Record set Block Start
import Mathlib
import Summits.ResolutionOfSingularities.ResolutionOfSingularities.Theorems.WeightedInvariantLocalWeightedDropNCGameBWinsDefs
import Summits.ResolutionOfSingularities.ResolutionOfSingularities.Theorems.WeightedInvariantLocalWeightedDropNCResRegimeAssembly

/-!
# `WeightedInvariant.LocalWeightedDrop` ENGINE, W′|₄ line — D₃ᴮ object (2a): THE NC-RESOLUTION PHASE ASSEMBLY IN B-PERMISSIBLE FORM

Sub-problem `ResolutionOfSingularities`, ENGINE crux `stmt-ResolutionOfSingularities-8899` (`LocalWeightedDrop`), registered stub W′|₄
`stub_wildWideApexFourStartsWon`; res-L1-w43-plan-1 RULING 2026-08-27T21:45:42Z (D₃ᴮ lane (b)(2): re-thread the m = 2 assemblies to `DBWinsTo`);
res-L1-w43-strat-1 STRATEGY-CENSUS §14.7 / `g11/snc2_interface_v1.lean` (D₃ᴮ `stub_surfaceBoundaryNC₃`).  [OURS · L1 W4.3 · chain w43 · res-L1-w43-lead-1 g6;
def-free; the proofs of …NCResPhaseAssembly (res-L1-w43-stub-1) and …NCResRegimeAssembly (lead-1 g5) VERBATIM with `DBWinsTo` (…NCGameBWinsDefs, p575221) in place of
`DWinsTo`; nothing here is a statement of any manuscript; AI-produced, gate-checked, weaker than expert review.]

The outer structure of the positional embedded NC-resolution of surface germs (m + 1 = 3 variables), now with B-PERMISSIBLE moves and TRANSFORM successors
throughout — the form the x₀-lift of the W′|₄ line consumes:
* `dbWinsTo_germIsNC_of_headPhase` — well-founded induction on the head `(o, c)`;
* `headPhaseB_of_high_of_end` — the head phase from the `o ≥ 2` phase and the `o ≤ 1` endgame;
* `highPhaseB_of_step` — the inner induction of the `o ≥ 2` phase on a secondary well-founded measure;
* `highPhaseB_of_regimes` — the `o ≥ 2` phase from the four regimes (H) apex column / (P) presented / (L) letter directrix / (B) bad position, each in
  `DBWinsTo` form (regime rank as in `highPhase_of_regimes`);
* **`surfaceBoundaryNC_of_regimesB`** — D₃ᴮ (`∀ admissible (b, δ)`, in particular `δ.O = ∅`: `DBWinsTo GermIsNC`) from the four B-regimes and the B-endgame —
  the TYPED INTERFACE whose five hypotheses are the re-thread targets for hands.
-/

set_option linter.dupNamespace false -- mandated namespace of this single-conjunct summit

noncomputable section

namespace Summit.ResolutionOfSingularities.ResolutionOfSingularities.Theorems

namespace TameFourTupleDrop

open MvPowerSeries Literature.AlgebraicGeometry.Resolution

variable {k : Type} [Field k] {m : ℕ}

/-! ## The outer induction on the head -/

/-- **THE OUTER INDUCTION, B-form.**  If from every admissibly decorated position the mover B-forces «normal crossing, or admissible of strictly smaller
head», then from every admissibly decorated position the mover B-forces a normal crossing. -/
theorem dbWinsTo_germIsNC_of_headPhase
    (hphase : ∀ (b : MvPowerSeries (Fin (m + 1)) k) (δ : Decoration k m), Admissible b δ →
      DBWinsTo (fun τ => GermIsNC τ.1 ∨ (Admissible τ.1 τ.2 ∧ τ.2.head < δ.head)) (b, δ))
    {b : MvPowerSeries (Fin (m + 1)) k} {δ : Decoration k m} (hadm : Admissible b δ) :
    DBWinsTo (fun τ : MvPowerSeries (Fin (m + 1)) k × Decoration k m => GermIsNC τ.1) (b, δ) := by
  suffices H : ∀ (h : ℕ ×ₗ ℕ) (b : MvPowerSeries (Fin (m + 1)) k) (δ : Decoration k m), δ.head = h → Admissible b δ →
      DBWinsTo (fun τ : MvPowerSeries (Fin (m + 1)) k × Decoration k m => GermIsNC τ.1) (b, δ) from
    H _ b δ rfl hadm
  intro h
  induction h using WellFoundedLT.induction with
  | ind h ih =>
    intro b δ hh hadm
    subst hh
    exact (hphase b δ hadm).bind fun τ hτ => hτ.elim (fun hnc => DBWinsTo.of_target hnc)
      fun hτ' => ih τ.2.head hτ'.2 τ.1 τ.2 rfl hτ'.1

/-- **THE HEAD PHASE FROM ITS TWO HALVES, B-form.** -/
theorem headPhaseB_of_high_of_end
    (hhigh : ∀ (b : MvPowerSeries (Fin (m + 1)) k) (δ : Decoration k m), Admissible b δ → 2 ≤ δ.o →
      DBWinsTo (fun τ => Admissible τ.1 τ.2 ∧ τ.2.head < δ.head) (b, δ))
    (hend : ∀ (b : MvPowerSeries (Fin (m + 1)) k) (δ : Decoration k m), Admissible b δ → δ.o ≤ 1 →
      DBWinsTo (fun τ => GermIsNC τ.1 ∨ (Admissible τ.1 τ.2 ∧ τ.2.head < δ.head)) (b, δ))
    (b : MvPowerSeries (Fin (m + 1)) k) (δ : Decoration k m) (hadm : Admissible b δ) :
    DBWinsTo (fun τ => GermIsNC τ.1 ∨ (Admissible τ.1 τ.2 ∧ τ.2.head < δ.head)) (b, δ) := by
  rcases Nat.lt_or_ge δ.o 2 with h2 | h2
  · exact hend b δ hadm (Nat.lt_succ_iff.mp h2)
  · exact (hhigh b δ hadm h2).mono fun τ hτ => Or.inr hτ

/-- **THE INNER INDUCTION OF THE `o ≥ 2` PHASE, B-form** (secondary measure `ν` in any well-founded order). -/
theorem highPhaseB_of_step {α : Type} [LT α] [WellFoundedLT α] (ν : MvPowerSeries (Fin (m + 1)) k × Decoration k m → α)
    (hstep : ∀ (b : MvPowerSeries (Fin (m + 1)) k) (δ : Decoration k m), Admissible b δ → 2 ≤ δ.o →
      DBWinsTo (fun τ => Admissible τ.1 τ.2 ∧ (τ.2.head < δ.head ∨ (τ.2.head = δ.head ∧ ν τ < ν (b, δ)))) (b, δ))
    (b : MvPowerSeries (Fin (m + 1)) k) (δ : Decoration k m) (hadm : Admissible b δ) (ho : 2 ≤ δ.o) :
    DBWinsTo (fun τ => Admissible τ.1 τ.2 ∧ τ.2.head < δ.head) (b, δ) := by
  suffices H : ∀ (a : α) (b' : MvPowerSeries (Fin (m + 1)) k) (δ' : Decoration k m), ν (b', δ') = a → Admissible b' δ' →
      δ'.head = δ.head → DBWinsTo (fun τ => Admissible τ.1 τ.2 ∧ τ.2.head < δ.head) (b', δ') from H _ b δ rfl hadm rfl
  intro a
  induction a using WellFoundedLT.induction with
  | ind a ih =>
    intro b' δ' ha hadm' hh
    subst ha
    have ho' : 2 ≤ δ'.o := by
      have hh' := hh
      rw [Decoration.head, Decoration.head, toLex_inj] at hh'
      have hoo : δ'.o = δ.o := (Prod.ext_iff.mp hh').1
      rw [hoo]
      exact ho
    refine (hstep b' δ' hadm' ho').bind fun τ hτ => ?_
    rcases hτ with ⟨hadmτ, hlt | ⟨heq, hν⟩⟩
    · exact DBWinsTo.of_target ⟨hadmτ, hh ▸ hlt⟩
    · exact ih (ν τ) hν τ.1 τ.2 rfl hadmτ (heq.trans hh)

/-! ## The `o ≥ 2` phase from the four regimes -/

/-- **THE `o ≥ 2` HEAD PHASE FROM THE FOUR REGIME THEOREMS, B-form** (three letters, any field with infinitely many elements; regime rank: apex column 0,
presented 1, bad position 2, letter directrix 3 — the proof of `highPhase_of_regimes` verbatim). -/
theorem highPhaseB_of_regimes [Infinite k]
    (hH : ∀ (b : MvPowerSeries (Fin (2 + 1)) k) (δ : Decoration k 2), Admissible b δ → 2 ≤ δ.o → δ.HCol →
      DBWinsTo (fun τ => Admissible τ.1 τ.2 ∧ τ.2.head < δ.head) (b, δ))
    (hP : ∀ (b : MvPowerSeries (Fin (2 + 1)) k) (δ : Decoration k 2), Admissible b δ → 2 ≤ δ.o → ¬ δ.HCol →
      (δ.O.Nonempty ∨ δ.GoodDir) →
      DBWinsTo (fun τ => Admissible τ.1 τ.2 ∧ (τ.2.head < δ.head ∨ (τ.2.head = δ.head ∧ τ.2.HCol))) (b, δ))
    (hL : ∀ (b : MvPowerSeries (Fin (2 + 1)) k) (δ : Decoration k 2) (l : Fin (2 + 1)), Admissible b δ → 2 ≤ δ.o → ¬ δ.HCol →
      δ.LetterDir l →
      DBWinsTo (fun τ => Admissible τ.1 τ.2 ∧ (τ.2.head < δ.head ∨ (τ.2.head = δ.head ∧ (τ.2.HCol ∨ τ.2.GoodDir ∨ τ.2.BadDir)))) (b, δ))
    (hB : ∀ (b : MvPowerSeries (Fin (2 + 1)) k) (δ : Decoration k 2), Admissible b δ → 2 ≤ δ.o → ¬ δ.HCol → δ.BadDir →
      DBWinsTo (fun τ => Admissible τ.1 τ.2 ∧ (τ.2.head < δ.head ∨ (τ.2.head = δ.head ∧ (τ.2.HCol ∨ τ.2.GoodDir)))) (b, δ))
    (b : MvPowerSeries (Fin (2 + 1)) k) (δ : Decoration k 2) (hadm : Admissible b δ) (ho : 2 ≤ δ.o) :
    DBWinsTo (fun τ => Admissible τ.1 τ.2 ∧ τ.2.head < δ.head) (b, δ) := by
  classical
  let rk : Decoration k 2 → ℕ := fun ε =>
    if ε.HCol then 0 else if ε.O.Nonempty ∨ ε.GoodDir then 1 else if ε.BadDir then 2 else 3
  have rk_hcol : ∀ ε : Decoration k 2, ε.HCol → rk ε = 0 := fun ε h => by
    simp only [rk, if_pos h]
  have rk_good : ∀ ε : Decoration k 2, ε.GoodDir → rk ε ≤ 1 := fun ε h => by
    simp only [rk]
    split_ifs <;> simp_all
  have rk_bad : ∀ ε : Decoration k 2, ε.BadDir → rk ε ≤ 2 := fun ε h => by
    simp only [rk]
    split_ifs <;> simp_all
  refine highPhaseB_of_step (α := ℕ) (fun τ => rk τ.2) (fun b' δ' hadm' ho' => ?_) b δ hadm ho
  by_cases hc : δ'.HCol
  · exact (hH b' δ' hadm' ho' hc).mono fun τ hτ => ⟨hτ.1, Or.inl hτ.2⟩
  by_cases hp : δ'.O.Nonempty ∨ δ'.GoodDir
  · have hrk : rk δ' = 1 := by simp only [rk, if_neg hc, if_pos hp]
    refine (hP b' δ' hadm' ho' hc hp).mono fun τ hτ => ⟨hτ.1, hτ.2.imp_right fun h => ⟨h.1, ?_⟩⟩
    change rk τ.2 < rk δ'
    rw [hrk, rk_hcol τ.2 h.2]
    exact zero_lt_one
  by_cases hb : δ'.BadDir
  · have hrk : rk δ' = 2 := by simp only [rk, if_neg hc, if_neg hp, if_pos hb]
    refine (hB b' δ' hadm' ho' hc hb).mono fun τ hτ => ⟨hτ.1, hτ.2.imp_right fun h => ⟨h.1, ?_⟩⟩
    change rk τ.2 < rk δ'
    rw [hrk]
    rcases h.2 with h0 | h1
    · rw [rk_hcol τ.2 h0]; exact zero_lt_two
    · exact lt_of_le_of_lt (rk_good τ.2 h1) one_lt_two
  · have hrk : rk δ' = 3 := by simp only [rk, if_neg hc, if_neg hp, if_neg hb]
    obtain ⟨l, hl⟩ : ∃ l, δ'.LetterDir l := by
      rcases Decoration.regime_split hadm' ho' hc with h | h | h | h
      · exact absurd (Or.inl h) hp
      · exact absurd (Or.inr h) hp
      · exact absurd h hb
      · exact h
    refine (hL b' δ' l hadm' ho' hc hl).mono fun τ hτ => ⟨hτ.1, hτ.2.imp_right fun h => ⟨h.1, ?_⟩⟩
    change rk τ.2 < rk δ'
    rw [hrk]
    rcases h.2 with h0 | h1 | h2
    · rw [rk_hcol τ.2 h0]; exact zero_lt_three
    · exact lt_of_le_of_lt (rk_good τ.2 h1) (by norm_num)
    · exact lt_of_le_of_lt (rk_bad τ.2 h2) (by norm_num)

/-! ## D₃ᴮ from the four B-regimes and the B-endgame -/

/-- **D₃ᴮ — POSITIONAL EMBEDDED NC-RESOLUTION OF SURFACE GERMS BY B-PERMISSIBLE MOVES WITH TRANSFORM SUCCESSORS, FROM ITS FIVE PIECES.**  Over an
algebraically closed field of characteristic `p`: if the four head regimes (H) (P) (L) (B) and the `o ≤ 1` endgame hold in `DBWinsTo` form, then from EVERY
admissibly decorated position of the three-letter NC game the mover B-forces a normal crossing — in particular res-L1-w43-strat-1's
`stub_surfaceBoundaryNC₃` (the `δ.O = ∅` case consumed by the x₀-lift of the W′|₄ line). -/
theorem surfaceBoundaryNC_of_regimesB (p : ℕ) [Fact p.Prime] [CharP k p] [IsAlgClosed k]
    (hH : ∀ (b : MvPowerSeries (Fin (2 + 1)) k) (δ : Decoration k 2), Admissible b δ → 2 ≤ δ.o → δ.HCol →
      DBWinsTo (fun τ => Admissible τ.1 τ.2 ∧ τ.2.head < δ.head) (b, δ))
    (hP : ∀ (b : MvPowerSeries (Fin (2 + 1)) k) (δ : Decoration k 2), Admissible b δ → 2 ≤ δ.o → ¬ δ.HCol →
      (δ.O.Nonempty ∨ δ.GoodDir) →
      DBWinsTo (fun τ => Admissible τ.1 τ.2 ∧ (τ.2.head < δ.head ∨ (τ.2.head = δ.head ∧ τ.2.HCol))) (b, δ))
    (hL : ∀ (b : MvPowerSeries (Fin (2 + 1)) k) (δ : Decoration k 2) (l : Fin (2 + 1)), Admissible b δ → 2 ≤ δ.o → ¬ δ.HCol →
      δ.LetterDir l →
      DBWinsTo (fun τ => Admissible τ.1 τ.2 ∧ (τ.2.head < δ.head ∨ (τ.2.head = δ.head ∧ (τ.2.HCol ∨ τ.2.GoodDir ∨ τ.2.BadDir)))) (b, δ))
    (hB : ∀ (b : MvPowerSeries (Fin (2 + 1)) k) (δ : Decoration k 2), Admissible b δ → 2 ≤ δ.o → ¬ δ.HCol → δ.BadDir →
      DBWinsTo (fun τ => Admissible τ.1 τ.2 ∧ (τ.2.head < δ.head ∨ (τ.2.head = δ.head ∧ (τ.2.HCol ∨ τ.2.GoodDir)))) (b, δ))
    (hend : ∀ (b : MvPowerSeries (Fin (2 + 1)) k) (δ : Decoration k 2), Admissible b δ → δ.o ≤ 1 →
      DBWinsTo (fun τ => GermIsNC τ.1 ∨ (Admissible τ.1 τ.2 ∧ τ.2.head < δ.head)) (b, δ))
    (b : MvPowerSeries (Fin (2 + 1)) k) (δ : Decoration k 2) (hadm : Admissible b δ) :
    DBWinsTo (fun τ : MvPowerSeries (Fin (2 + 1)) k × Decoration k 2 => GermIsNC τ.1) (b, δ) := by
  haveI : Infinite k := IsAlgClosed.instInfinite
  exact dbWinsTo_germIsNC_of_headPhase
    (headPhaseB_of_high_of_end (highPhaseB_of_regimes hH hP hL hB) hend) hadm

end TameFourTupleDrop

end Summit.ResolutionOfSingularities.ResolutionOfSingularities.Theorems

end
Record set Block End
- [Work item]:
Retrieve every line above holding the word "lead".

- [Answer space]:
res-L1-w43-strat-1 STRATEGY-CENSUS §14.7 / `g11/snc2_interface_v1.lean` (D₃ᴮ `stub_surfaceBoundaryNC₃`).  [OURS · L1 W4.3 · chain w43 · res-L1-w43-lead-1 g6;
def-free; the proofs of …NCResPhaseAssembly (res-L1-w43-stub-1) and …NCResRegimeAssembly (lead-1 g5) VERBATIM with `DBWinsTo` (…NCGameBWinsDefs, p575221) in place of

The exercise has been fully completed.